_Work request_
What do the lines say from the start of the entries through the one containing "open Polynomial"? Repeat them exactly.

--- Records provided Enclosed Below ---

import Mathlib
import Summits.Ventures.DiscreteObjects.Mahler.CensusCertificateX

/-!
# The full `x ↦ -x` symmetry of the census search (venture `DiscreteObjects`, target L)

Cell `pub-namedobj`, seat `pub-namedobj-mahler-g23` (pipeline of seats g12–g22). Framing: lottery ticket; floor = certified bounds/negative
ranges.

The census verdict `degreeCensus_of_certified_nonnegXC` (mahler g15) asks for certificates only on the half of the search tree with `c₁ ≥ 0`,
because `p(-x)` has the same measure and negates `c₁`.  The same involution also negates `c₃, c₅, …`, so on the subtree `c₁ = 0` one may
still halve: it suffices to certify the SIGN-NORMAL vectors — those whose first nonzero entry among the odd-degree coefficients
`c₁, c₃, c₅, …` (positions `0, 2, 4, …` of the half vector) is positive (`signNormal`).  This file proves the verdict in that form
(`degreeCensus_of_certified_signNormalXC`); at degree 28 the subtrees `[0, c₂, c₃ < 0]` and `[0, c₂, 0, c₄, c₅ < 0]` hold 15 % of the leaves and
18 % of the certificates.  Infrastructure only; no census row is claimed here.
-/

namespace Summit.Ventures.DiscreteObjects.Mahler

open Polynomial

/-! ## Sign-normal vectors and the alternating flip -/

/-- `signNormal a`: the first nonzero entry among the positions `0, 2, 4, …` of `a` is positive (or there is none). -/
def signNormal : List ℤ → Bool
  | [] => true
  | [x] => decide (0 ≤ x)
  | x :: _ :: rest => if x = 0 then signNormal rest else decide (0 < x)

/-- Negate the entries at the positions `0, 2, 4, …`. -/
def flipAlt : List ℤ → List ℤ
  | [] => []
  | [x] => [-x]
  | x :: y :: rest => -x :: y :: flipAlt rest

/-- A vector that is not sign-normal becomes sign-normal after the alternating flip. -/
theorem signNormal_flipAlt_of_eq_false : ∀ l : List ℤ, signNormal l = false → signNormal (flipAlt l) = true
  | [], h => by simp [signNormal] at h
  | [x], h => by
    simp only [signNormal, flipAlt, decide_eq_false_iff_not, decide_eq_true_eq, not_le] at h ⊢; omega
  | x :: y :: rest, h => by
    by_cases hx : x = 0
    · simp only [signNormal, flipAlt, hx, neg_zero, if_true] at h ⊢
      exact signNormal_flipAlt_of_eq_false rest h
    · have hx' : -x ≠ 0 := by omega
      simp only [signNormal, flipAlt, hx, hx', if_false, decide_eq_false_iff_not, decide_eq_true_eq, not_lt] at h ⊢; omega

/-- `flipAlt` preserves the length. -/
theorem length_flipAlt : ∀ l : List ℤ, (flipAlt l).length = l.length
  | [] => rfl
  | [_] => rfl
  | _ :: _ :: rest => by simp [flipAlt, length_flipAlt rest]

/-- The entries of `flipAlt l`. -/
theorem getElem_flipAlt : ∀ (l : List ℤ) (i : ℕ) (hi : i < (flipAlt l).length),
    (flipAlt l)[i] = if i % 2 = 0 then -l[i]'(by rw [length_flipAlt] at hi; exact hi) else l[i]'(by rw [length_flipAlt] at hi; exact hi)
  | [], i, hi => by simp [flipAlt] at hi
  | [x], i, hi => by
    have : i = 0 := by simp [flipAlt] at hi; omega
    subst this; simp [flipAlt]
  | x :: y :: rest, i, hi => by
    match i with
    | 0 => simp [flipAlt]
    | 1 => simp [flipAlt]
    | i + 2 =>
      have hi' : i < (flipAlt rest).length := by simp [flipAlt] at hi; omega
      simp only [flipAlt, List.getElem_cons_succ, getElem_flipAlt rest i hi', Nat.add_mod_right]

/-- A vector extending `[0, c₂, c₃]` with `c₃ < 0` is not sign-normal. -/
theorem signNormal_eq_false_of_prefix3 {c₂ c₃ : ℤ} {a : List ℤ} (h : [0, c₂, c₃] <+: a) (hc : c₃ < 0) : signNormal a = false := by
  obtain ⟨t, rfl⟩ := h
  have h1 : c₃ ≠ 0 := by omega
  have h2 : ¬ 0 < c₃ := by omega
  have h3 : ¬ 0 ≤ c₃ := by omega
  cases t with
  | nil => simp [signNormal, h3]
  | cons y t => simp [signNormal, h1, h2]

/-- A vector extending `[0, c₂, 0, c₄, c₅]` with `c₅ < 0` is not sign-normal. -/
theorem signNormal_eq_false_of_prefix5 {c₂ c₄ c₅ : ℤ} {a : List ℤ} (h : [0, c₂, 0, c₄, c₅] <+: a) (hc : c₅ < 0) :
    signNormal a = false := by
  obtain ⟨t, rfl⟩ := h
  have h1 : c₅ ≠ 0 := by omega
  have h2 : ¬ 0 < c₅ := by omega
  have h3 : ¬ 0 ≤ c₅ := by omega
  cases t with
  | nil => simp [signNormal, h3]
  | cons y t => simp [signNormal, h1, h2]

/-- A vector extending `a₁ :: _` with `a₁ < 0` is not sign-normal. -/
theorem signNormal_eq_false_of_head {a₁ : ℤ} {a : List ℤ} (h : [a₁] <+: a) (hc : a₁ < 0) : signNormal a = false := by
  obtain ⟨t, rfl⟩ := h
  have h1 : a₁ ≠ 0 := by omega
  have h2 : ¬ 0 < a₁ := by omega
  have h3 : ¬ 0 ≤ a₁ := by omega
  cases t with
  | nil => simp [signNormal, h3]
  | cons y t => simp [signNormal, h1, h2]

/-! ## The half vector of `p(-x)` -/

/-- `[xⁿ] p(-x) = (-1)ⁿ [xⁿ] p`. -/
theorem coeff_comp_neg_X_eq (q : ℤ[X]) (n : ℕ) : (q.comp (-X)).coeff n = (-1) ^ n * q.coeff n := by
  induction q using Polynomial.induction_on' with
  | add p q hp hq => simp [add_comp, hp, hq, mul_add]
  | monomial k a =>
    rw [monomial_comp, coeff_monomial]
    have e : (C a * (-X) ^ k : ℤ[X]) = C (a * (-1) ^ k) * X ^ k := by
      rw [neg_pow, C_mul, C_pow, C_neg, C_1]; ring
    rw [e, coeff_C_mul_X_pow]
    by_cases hnk : n = k
    · subst hnk; simp; ring
    · simp [hnk, Ne.symm hnk]

/-- The half vector of `p(-x)` is the alternating flip of the half vector of `p` (degree `2d`). -/
theorem take_descCoeffList_comp_neg_X {p : ℤ[X]} {d : ℕ} (hdeg : p.natDegree = 2 * d) (hdeg' : (p.comp (-X)).natDegree = 2 * d) :
    (descCoeffList (p.comp (-X))).take d = flipAlt ((descCoeffList p).take d) := by
  apply List.ext_getElem
  · rw [length_flipAlt, List.length_take, List.length_take, length_descCoeffList, length_descCoeffList, hdeg, hdeg']
  · intro i h1 h2
    have hid : i < d := by rw [List.length_take, length_descCoeffList] at h1; omega
    rw [getElem_flipAlt]
    simp only [List.getElem_take, descCoeffList, List.getElem_map, List.getElem_range, hdeg, hdeg', coeff_comp_neg_X_eq]
    have hpar : (-1 : ℤ) ^ (2 * d - 1 - i) = if i % 2 = 0 then -1 else 1 := by
      split_ifs with h
      · exact Odd.neg_one_pow ⟨d - 1 - i / 2, by omega⟩
      · exact Even.neg_one_pow ⟨d - 1 - i / 2, by omega⟩
    rw [hpar]
    split_ifs <;> simp

/-! ## The verdict for sign-normal certificates -/

/-- **Census verdict from extended certificates on the SIGN-NORMAL half vectors only.** -/
theorem census_verdict_signNormalXC {Bn Bd d : ℕ} {T : List ℕ} {CT : List (List (List ℤ × ℤ))} {L : List (List ℤ)}
    {LC : List (List ℤ × ℤ)} (hBn : 0 < Bn) (hBd : 0 < Bd) (hd : 1 ≤ d) (hdT : d ≤ T.length)
    (hT : ThresholdsValidX d ((Bn : ℝ) / Bd) T) (hCT : CutTableValidX d ((Bn : ℝ) / Bd) CT)
    (hLC : LeafCutsValid d ((Bn : ℝ) / Bd) LC)
    (hcert : ∀ a ∈ censusSearchC T CT d [] [], signNormal a = true →
      ∃ c, checkCertX Bn Bd d L LC (1 :: palC a) c = true)
    {p : ℤ[X]} (hmonic : p.Monic) (hdeg : p.natDegree = 2 * d)
    (hpal : ∀ j ≤ 2 * d, p.coeff j = p.coeff (2 * d - j)) (hirr : Irreducible p)
    (h1 : 1 < intMahlerMeasure p) (hB : intMahlerMeasure p < (Bn : ℝ) / Bd) :
    ∃ l ∈ L, p = ofCoeffs l ∨ p = (ofCoeffs l).comp (-X) := by
  have key : ∀ q : ℤ[X], q.Monic → q.natDegree = 2 * d → (∀ j ≤ 2 * d, q.coeff j = q.coeff (2 * d - j)) →
      Irreducible q → 1 < intMahlerMeasure q → intMahlerMeasure q < (Bn : ℝ) / Bd → signNormal ((descCoeffList q).take d) = true →
      ∃ l ∈ L, q = ofCoeffs l ∨ q = (ofCoeffs l).comp (-X) := by
    intro q hqm hqd hqp hqi hq1 hqB hq0
    have hmem := take_descCoeffList_mem_censusSearchC_of_irreducibleXT hd hqm hqi hqd hqp hqB hdT hT hCT
    obtain ⟨c, hc⟩ := hcert _ hmem hq0
    rw [palC_take_descCoeffList hd hqm hqd hqp] at hc
    exact certX_verdict hBn hBd hLC hqm hqd hqp hqi hq1 hqB hc
  by_cases h0 : signNormal ((descCoeffList p).take d) = true
  · exact key p hmonic hdeg hpal hirr h1 hB h0
  · rw [Bool.not_eq_true] at h0
    obtain ⟨hqm, hqd, hqp, -⟩ := comp_neg_X_palindromic hd hmonic hdeg hpal
    have hq := key (p.comp (-X)) hqm hqd hqp (irreducible_comp_neg_X hirr)
      (by rw [intMahlerMeasure_comp_neg_X]; exact h1) (by rw [intMahlerMeasure_comp_neg_X]; exact hB)
      (by rw [take_descCoeffList_comp_neg_X hdeg hqd]; exact signNormal_flipAlt_of_eq_false _ h0)
    obtain ⟨l, hl, h⟩ := hq
    refine ⟨l, hl, ?_⟩
    rcases h with h | h
    · right; rw [← h, comp_neg_X_comp_neg_X]
    · left
      have := congrArg (fun r : ℤ[X] => r.comp (-X)) h
      simpa only [comp_neg_X_comp_neg_X] using this

/-- **From the kernel check on sign-normal vectors to a census row** (`B = Bn/Bd ≤ θ₀`): as `degreeCensus_of_certified_nonnegXC`,
with certificates required only where `signNormal`. -/
theorem degreeCensus_of_certified_signNormalXC {Bn Bd d : ℕ} {T : List ℕ} {CT : List (List (List ℤ × ℤ))}
    {L : List (List ℤ)} {LC : List (List ℤ × ℤ)} (hBn : 0 < Bn) (hBd : 0 < Bd) (hd : 1 ≤ d) (hdT : d ≤ T.length)
    (hT : ThresholdsValidX d ((Bn : ℝ) / Bd) T) (hCT : CutTableValidX d ((Bn : ℝ) / Bd) CT)
    (hLC : LeafCutsValid d ((Bn : ℝ) / Bd) LC) (hθ : (Bn : ℝ) / Bd ≤ smythTheta)
    (hcert : ∀ a ∈ censusSearchC T CT d [] [], signNormal a = true →
      ∃ c, checkCertX Bn Bd d L LC (1 :: palC a) c = true) :
    DegreeCensus (2 * d) ((Bn : ℝ) / Bd) L := by
  intro p hdeg hirr h1 h2
  have hrev := (reciprocal_of_measure_lt_smythTheta hirr h1 (lt_of_lt_of_le h2 hθ)).1
  have hlc : (|p.leadingCoeff| : ℝ) ≤ intMahlerMeasure p := abs_leadingCoeff_le_intMahlerMeasure p
  have hθ2 : smythTheta < 2 := by have := smythTheta_lt; linarith
  have hlc1 : p.leadingCoeff = 1 ∨ p.leadingCoeff = -1 := by
    have hne : p.leadingCoeff ≠ 0 := leadingCoeff_ne_zero.mpr hirr.ne_zero
    have hle : |p.leadingCoeff| ≤ 1 := by
      by_contra h
      push Not at h
      have : (2 : ℝ) ≤ (|p.leadingCoeff| : ℝ) := by
        have : (2 : ℤ) ≤ |p.leadingCoeff| := h
        exact_mod_cast this
      linarith
    rcases abs_le.mp hle with ⟨h1', h2'⟩
    omega
  obtain ⟨hmonic, hpm, hMm, hdegm, hirrm⟩ := monic_normalisation hlc1
  set q := C p.leadingCoeff * p with hq
  have hrevq : q.reverse = q := by rw [hq, reverse_mul_of_domain, reverse_C, hrev]
  rw [hdeg] at hdegm
  have hpal := palindromic_of_reverse_eq_self q (2 * d) hdegm hrevq
  rw [← hMm] at h1 h2
  obtain ⟨l, hl, hql⟩ := census_verdict_signNormalXC hBn hBd hd hdT hT hCT hLC hcert hmonic hdegm hpal (hirrm hirr) h1 h2
  refine ⟨l, hl, ?_⟩
  rcases hlc1 with hc | hc
  · have hpq : p = q := by rw [hpm, hc, C_1, one_mul]
    rcases hql with h | h
    · exact Or.inl (hpq.trans h)
    · exact Or.inr (Or.inr (Or.inl (hpq.trans h)))
  · have hpq : p = -q := by
      conv_lhs => rw [hpm, hc]
      simp
    rcases hql with h | h
    · exact Or.inr (Or.inl (by rw [hpq, h]))
    · exact Or.inr (Or.inr (Or.inr (by rw [hpq, h])))

/-! ## Vacuous certificates for the mirrored subtrees -/

/-- Every survivor below a node extends the node's prefix, so below `[0, c₂, c₃ < 0]` nothing is sign-normal. -/
theorem forall_signNormal_of_prefix3 {T : List ℕ} {CT : List (List (List ℤ × ℤ))} {f : ℕ} {c₂ c₃ : ℤ} {ps : List ℤ}
    {P : List ℤ → Prop} (hc : c₃ < 0) :
    ∀ a ∈ censusSearchC T CT f [0, c₂, c₃] ps, signNormal a = true → P a := by
  intro a ha hs
  rw [signNormal_eq_false_of_prefix3 (isPrefix_of_mem_censusSearchC T CT f _ ps a ha) hc] at hs
  exact absurd hs (by decide)

/-- Below `[0, c₂, 0, c₄, c₅ < 0]` nothing is sign-normal. -/
theorem forall_signNormal_of_prefix5 {T : List ℕ} {CT : List (List (List ℤ × ℤ))} {f : ℕ} {c₂ c₄ c₅ : ℤ} {ps : List ℤ}
    {P : List ℤ → Prop} (hc : c₅ < 0) :
    ∀ a ∈ censusSearchC T CT f [0, c₂, 0, c₄, c₅] ps, signNormal a = true → P a := by
  intro a ha hs
  rw [signNormal_eq_false_of_prefix5 (isPrefix_of_mem_censusSearchC T CT f _ ps a ha) hc] at hs
  exact absurd hs (by decide)

/-- Below a depth-1 node `[a₁]` with `a₁ < 0` nothing is sign-normal. -/
theorem forall_signNormal_of_head {T : List ℕ} {CT : List (List (List ℤ × ℤ))} {f : ℕ} {a₁ : ℤ} {ps : List ℤ}
    {P : List ℤ → Prop} (hc : a₁ < 0) :
    ∀ a ∈ censusSearchC T CT f [a₁] ps, signNormal a = true → P a := by
  intro a ha hs
  rw [signNormal_eq_false_of_head (isPrefix_of_mem_censusSearchC T CT f _ ps a ha) hc] at hs
  exact absurd hs (by decide)

/-- An unconditional subtree certificate is in particular a sign-normal one. -/
theorem forall_signNormal_of_forall {T : List ℕ} {CT : List (List (List ℤ × ℤ))} {f : ℕ} {pre ps : List ℤ} {P : List ℤ → Prop}
    (h : ∀ a ∈ censusSearchC T CT f pre ps, P a) : ∀ a ∈ censusSearchC T CT f pre ps, signNormal a = true → P a :=
  fun a ha _ => h a ha

end Summit.Ventures.DiscreteObjects.Mahler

--- End of Enclosed Records provided ---

_Answer space_
import Mathlib
import Summits.Ventures.DiscreteObjects.Mahler.CensusCertificateX

/-!
# The full `x ↦ -x` symmetry of the census search (venture `DiscreteObjects`, target L)

Cell `pub-namedobj`, seat `pub-namedobj-mahler-g23` (pipeline of seats g12–g22). Framing: lottery ticket; floor = certified bounds/negative
ranges.

The census verdict `degreeCensus_of_certified_nonnegXC` (mahler g15) asks for certificates only on the half of the search tree with `c₁ ≥ 0`,
because `p(-x)` has the same measure and negates `c₁`.  The same involution also negates `c₃, c₅, …`, so on the subtree `c₁ = 0` one may
still halve: it suffices to certify the SIGN-NORMAL vectors — those whose first nonzero entry among the odd-degree coefficients
`c₁, c₃, c₅, …` (positions `0, 2, 4, …` of the half vector) is positive (`signNormal`).  This file proves the verdict in that form
(`degreeCensus_of_certified_signNormalXC`); at degree 28 the subtrees `[0, c₂, c₃ < 0]` and `[0, c₂, 0, c₄, c₅ < 0]` hold 15 % of the leaves and
18 % of the certificates.  Infrastructure only; no census row is claimed here.
-/

namespace Summit.Ventures.DiscreteObjects.Mahler

open Polynomial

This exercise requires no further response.